Large batch size at moderate GPU frequencies (1000–1400 MHz) offers the best energy efficiency while keeping power draw manageable.

Energy Efficiency Analysis Figure 1: Energy Efficiency: Energy metrics across batch sizes and GPU frequencies, showing trade-offs in tokens per joule, energy per request, and power consumption.

4.2 Latency Analysis

Latency decreases with smaller batch sizes and higher GPU frequencies. Batch 1 consistently shows the lowest Time Between Tokens (TBT) and End-to-End latency across all settings. Larger batches incur higher latency, which can be mitigated but not eliminated by increasing the frequency. For batch sizes 1 and 2, latency is already low, and increasing GPU frequency beyond 700–800 MHz offers minimal improvement making these lower frequencies a good trade-off point for reduced power consumption.
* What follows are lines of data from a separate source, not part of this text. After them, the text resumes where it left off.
/-- **Record of the replaced/dropped route item `MultibosonLatticeGap`** = stmt-QuantumFields-9599 (ledger signature verbatim, in
the route file's namespace and `open` context; NOT a route item): after `MultibosonBridgeMultibosonLatticeGap_refuted` (below) closed the
item `refuted` at c2b31c1667f1, the route repair (`restate` under a new name, or `drop`) removed
this constant from the gate-written Theses file, while the Theorems file below — append-only,
statement text fixed — still names it ("Unknown identifier" in the full builds of 2026-08-16).
Re-declared here under its original fully-qualified name and definiens solely so that this record
keeps elaborating. FALSE (refuted below). -/
def MultibosonLatticeGap : Prop :=
  ∀ (Nf : ℕ), Nf = 2 ∨ Nf = 3 → ∃ reg : Literature.MathematicalPhysics.QuantumFieldTheory.QCDRegularisation Nf, reg.HasMassScaling ∧ (reg.scheme 0 0 0).HasAsymptoticScaling ∧ ∀ m : Fin Nf → ℝ, (∀ f, 0 < m f) → (∀ f, ∀ᶠ k in Filter.atTop, -1 < (reg.scheme m 0 0).mq f k) ∧ ∃ (ε δ p : ℕ → ℝ) (ℓ : ℕ → ℕ) (ν : ℕ → Fin Nf → List ℂ), let sch := reg.scheme m 0 0; let Dm := fun (S : ℕ) [NeZero S] (U : Literature.MathematicalPhysics.QuantumFieldTheory.GaugeConfig 4 S (Matrix.specialUnitaryGroup (Fin 3) ℂ)) (μ : ℝ) => Literature.MathematicalPhysics.QuantumLattice.wilsonDirac (Literature.MathematicalPhysics.QuantumLattice.fundamentalRep (Fin 3)) U μ 1; let W := fun (S : ℕ) [NeZero S] (mq : Fin Nf → ℝ) (l : Fin Nf → List ℂ) U => (∏ f, ((l f).map fun z => ‖(Literature.MathematicalPhysics.QuantumLattice.spinorLift Literature.MathematicalPhysics.QuantumLattice.gammaFive * Dm S U (mq f) - z • 1).det‖ ^ 2).prod)⁻¹; let E := fun (S : ℕ) [NeZero S] (β : ℝ) (mq : Fin Nf → ℝ) (l : Fin Nf → List ℂ) (g : _ → ℂ) => let μW := Literature.MathematicalPhysics.QuantumFieldTheory.wilsonMeasure (d := 4) (L := S) (Literature.MathematicalPhysics.QuantumLattice.fundamentalRep (Fin 3)) β; MeasureTheory.integral μW (fun U => (W S mq l U : ℂ) * g U) / MeasureTheory.integral μW (fun U => (W S mq l U : ℂ)); let Qm := fun (S : ℕ) [NeZero S] U (μ η : ℝ) (P : Literature.Probability.LatticeModels.TorusSite 4 S × Fin 3 × Fin 4 → Prop) => ∃ v, v ≠ 0 ∧ (∀ i, ¬ P i → v i = 0) ∧ ∃ t : ℝ, t ≤ 0 ∧ ∑ i, ‖((Dm S U μ - (t : ℂ) • 1).mulVec v) i‖ ^ 2 ≤ η * ∑ i, ‖v i‖ ^ 2; let qv := fun (l : List ℂ) (t : ℝ) => (l.map fun z => ‖(t : ℂ) - z‖ ^ 2).prod; let Adm : Prop := (∃ ρ : ℝ, ∀ k, sch.a k * ℓ k ≤ ρ) ∧ Filter.Tendsto δ Filter.atTop (nhds 0) ∧ ∀ (k : ℕ) (f : Fin Nf), 0 < ε k ∧ 0 < δ k ∧ δ k < 1 ∧ 64 ≤ ε k * (ℓ k : ℝ) ^ 2 ∧ (∀ z ∈ ν k f, z.im ≠ 0) ∧ (∀ t : ℝ, Real.sqrt (ε k) * (|sch.mq f k + 4| + 4) ≤ |t| → |t| ≤ (|sch.mq f k + 4| + 4) → |t| * qv (ν k f) t - 1 ≤ δ k ∧ 1 - |t| * qv (ν k f) t ≤ δ k) ∧ (∀ t : ℝ, |t| ≤ Real.sqrt (ε k) * (|sch.mq f k + 4| + 4) → |t| * qv (ν k f) t ≤ 1 + δ k) ∧ ∃ (D : ℕ) (b : ℕ → ℝ), (∀ t : ℝ, |t| ≤ (|sch.mq f k + 4| + 4) → t * qv (ν k f) t = ∑ j ∈ Finset.range (D + 1), b j * (Polynomial.Chebyshev.T ℝ (j : ℤ)).eval (t / (|sch.mq f k + 4| + 4))) ∧ ∀ d : ℕ, (∑ j ∈ Finset.range (D + 1), if d ≤ j then |b j| else 0) ≤ (δ k)⁻¹ ^ 8 * Real.exp (-((d : ℝ) / ℓ k)); let Tail : Prop := (∀ k, 0 ≤ p k) ∧ Filter.Tendsto p Filter.atTop (nhds 0) ∧ ∀ᶠ k in Filter.atTop, ∀ S : ℕ, sch.L k ≤ S → ∀ B : Finset (Fin 4 → ℤ), (∀ x ∈ B, ∀ j, |x j| ≤ (S : ℤ)) → (∀ x ∈ B, ∀ y ∈ B, x ≠ y → ∃ j, (4 * ℓ k : ℤ) < |x j - y j| ∧ |x j - y j| + 4 * ℓ k < 2 * S + 1) → (E (2 * S + 1) (sch.β k) (fun f => sch.mq f k) (ν k) ({U | ∀ x ∈ B, ∃ f, Qm (2 * S + 1) U (sch.mq f k) (4 * ε k * (|sch.mq f k + 4| + 4) ^ 2) (fun i => ∃ y : Fin 4 → ℤ, Literature.Probability.LatticeModels.Torus.proj (2 * S + 1) y = i.1 ∧ ∀ j, |y j - x j| ≤ ℓ k)}.indicator 1)).re ≤ p k ^ B.card; let Gap := fun Δ : ℝ => ∀ (A A' : ℕ → Literature.MathematicalPhysics.QuantumLattice.LGConfig 4 (Matrix.specialUnitaryGroup (Fin 3) ℂ) → ℂ) (r : ℕ → ℕ), (∃ ρ : ℝ, ∀ k, sch.a k * r k ≤ ρ) → (∀ O ∈ [A, A'], ∀ k, Measurable (O k) ∧ (∀ U, ‖O k U‖ ≤ 1) ∧ ∃ es : Finset (Literature.MathematicalPhysics.QuantumLattice.ZdEdge 4), Literature.MathematicalPhysics.QuantumLattice.IsCylinder (O k) es ∧ ∀ e ∈ es, ∀ j, |e.1 j| ≤ r k) → ∃ C : ℝ, ∀ᶠ k in Filter.atTop, ∀ S : ℕ, sch.L k ≤ S → ∀ t : ℕ, t ≤ S → let plc := fun (O : ℕ → _ → ℂ) (s : ℕ) U => O k (Literature.MathematicalPhysics.QuantumLattice.configShift (-(Pi.single 0 (s : ℤ) : Fin 4 → ℤ)) (Literature.MathematicalPhysics.QuantumLattice.torusLift (2 * S + 1) U)); let Ek := E (2 * S + 1) (sch.β k) (fun f => sch.mq f k) (ν k); ‖Ek (fun U => plc A 0 U * plc A' t U) - Ek (plc A 0) * Ek (plc A' t)‖ ≤ C * Real.exp (-(Δ * (sch.a k * t))); Adm ∧ Tail ∧ ∃ Δ > 0, Gap Δ

end Summit.QuantumFields.QCD.Theses.MultibosonBridge

namespace Summit.QuantumFields.QCD.Theorems

open Polynomial Finset

/-- The root weight `∏_{z ∈ l} |t − z|²` is non-negative. [folklore] -/
private theorem MultibosonBridgeMultibosonLatticeGap.qv_nonneg (l : List ℂ) (t : ℝ) :
    0 ≤ (l.map fun z : ℂ => ‖(t : ℂ) - z‖ ^ 2).prod := by
  apply List.prod_nonneg
  intro a ha
  rw [List.mem_map] at ha
  obtain ⟨z, -, rfl⟩ := ha
  positivity

/-- The root weight is the evaluation of the real polynomial `∏_{z ∈ l} ((X − re z)² + (im z)²)`. [folklore] -/
private theorem MultibosonBridgeMultibosonLatticeGap.eval_fl (l : List ℂ) (t : ℝ) :
    ((l.map fun z : ℂ => (X - C z.re) ^ 2 + C (z.im ^ 2)).prod).eval t =
      (l.map fun z : ℂ => ‖(t : ℂ) - z‖ ^ 2).prod := by
  induction l with
  | nil => simp
  | cons z l ih =>
    have hz : ((X - C z.re) ^ 2 + C (z.im ^ 2) : ℝ[X]).eval t = ‖(t : ℂ) - z‖ ^ 2 := by
      rw [Complex.sq_norm, Complex.normSq_apply]
      simp
      ring
    simp only [List.map_cons, List.prod_cons, eval_mul, ih]
    rw [hz]

/-- `∏_{z ∈ l} ((X − re z)² + (im z)²)` is monic of degree `2|l|`. [folklore] -/
private theorem MultibosonBridgeMultibosonLatticeGap.fl_monic (l : List ℂ) :
    ((l.map fun z : ℂ => (X - C z.re) ^ 2 + C (z.im ^ 2)).prod).Monic ∧
      ((l.map fun z : ℂ => (X - C z.re) ^ 2 + C (z.im ^ 2)).prod).natDegree = 2 * l.length := by
  induction l with
  | nil => simp
  | cons z l ih =>
    have hm : ((X - C z.re) ^ 2 + C (z.im ^ 2) : ℝ[X]).Monic := by
      monicity!
    have hd : ((X - C z.re) ^ 2 + C (z.im ^ 2) : ℝ[X]).natDegree = 2 := by
      compute_degree!
    simp only [List.map_cons, List.prod_cons, List.length_cons]
    refine ⟨hm.mul ih.1, ?_⟩
    rw [hm.natDegree_mul ih.1, hd, ih.2]
    ring

/-- Numerical kernel: `2 · 2.72^m ≤ 4^m` for `m ≥ 3`. [folklore] -/
private theorem MultibosonBridgeMultibosonLatticeGap.two_mul_pow_le (m : ℕ) (hm : 3 ≤ m) :
    2 * (2.72 : ℝ) ^ m ≤ 4 ^ m := by
  induction m, hm using Nat.le_induction with
  | base => norm_num
  | succ k hk ih =>
    rw [pow_succ, pow_succ]
    nlinarith [ih, pow_pos (by norm_num : (0:ℝ) < 2.72) k]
Figure 2: Latency Analysis: Impact of batch size and GPU frequency on Time Between Tokens and End-to-End latency.

4.3 Throughput Analysis

Throughput increases steadily with both batch size and frequency. Batch 32 around 1600 MHz achieves the highest tokens-per-second rate. Even at lower frequencies, larger batches outperform smaller ones in throughput.

Figure 3: Throughput Analysis: Throughput (tokens/sec) scales with batch size and GPU frequency.

5. Summary of Trade-offs

Serving Goal	Best Batch Size	Best GPU Freq	Notes
Energy Efficiency	32	1000–1400 MHz	High TPJ and low energy per request; power draw is reasonable.
Low Latency	1 or 2	≥700 MHz	Low latency even at modest frequency; good for responsive applications.
High Throughput	32	1400–1600 MHz	Maximizes tokens/sec for high-load environments.

Model Dependency

These observations are based on the LLaMA 3.1–8B model. While exact values may vary across models, the overall trends with respect to batch size and GPU frequency are expected to remain consistent.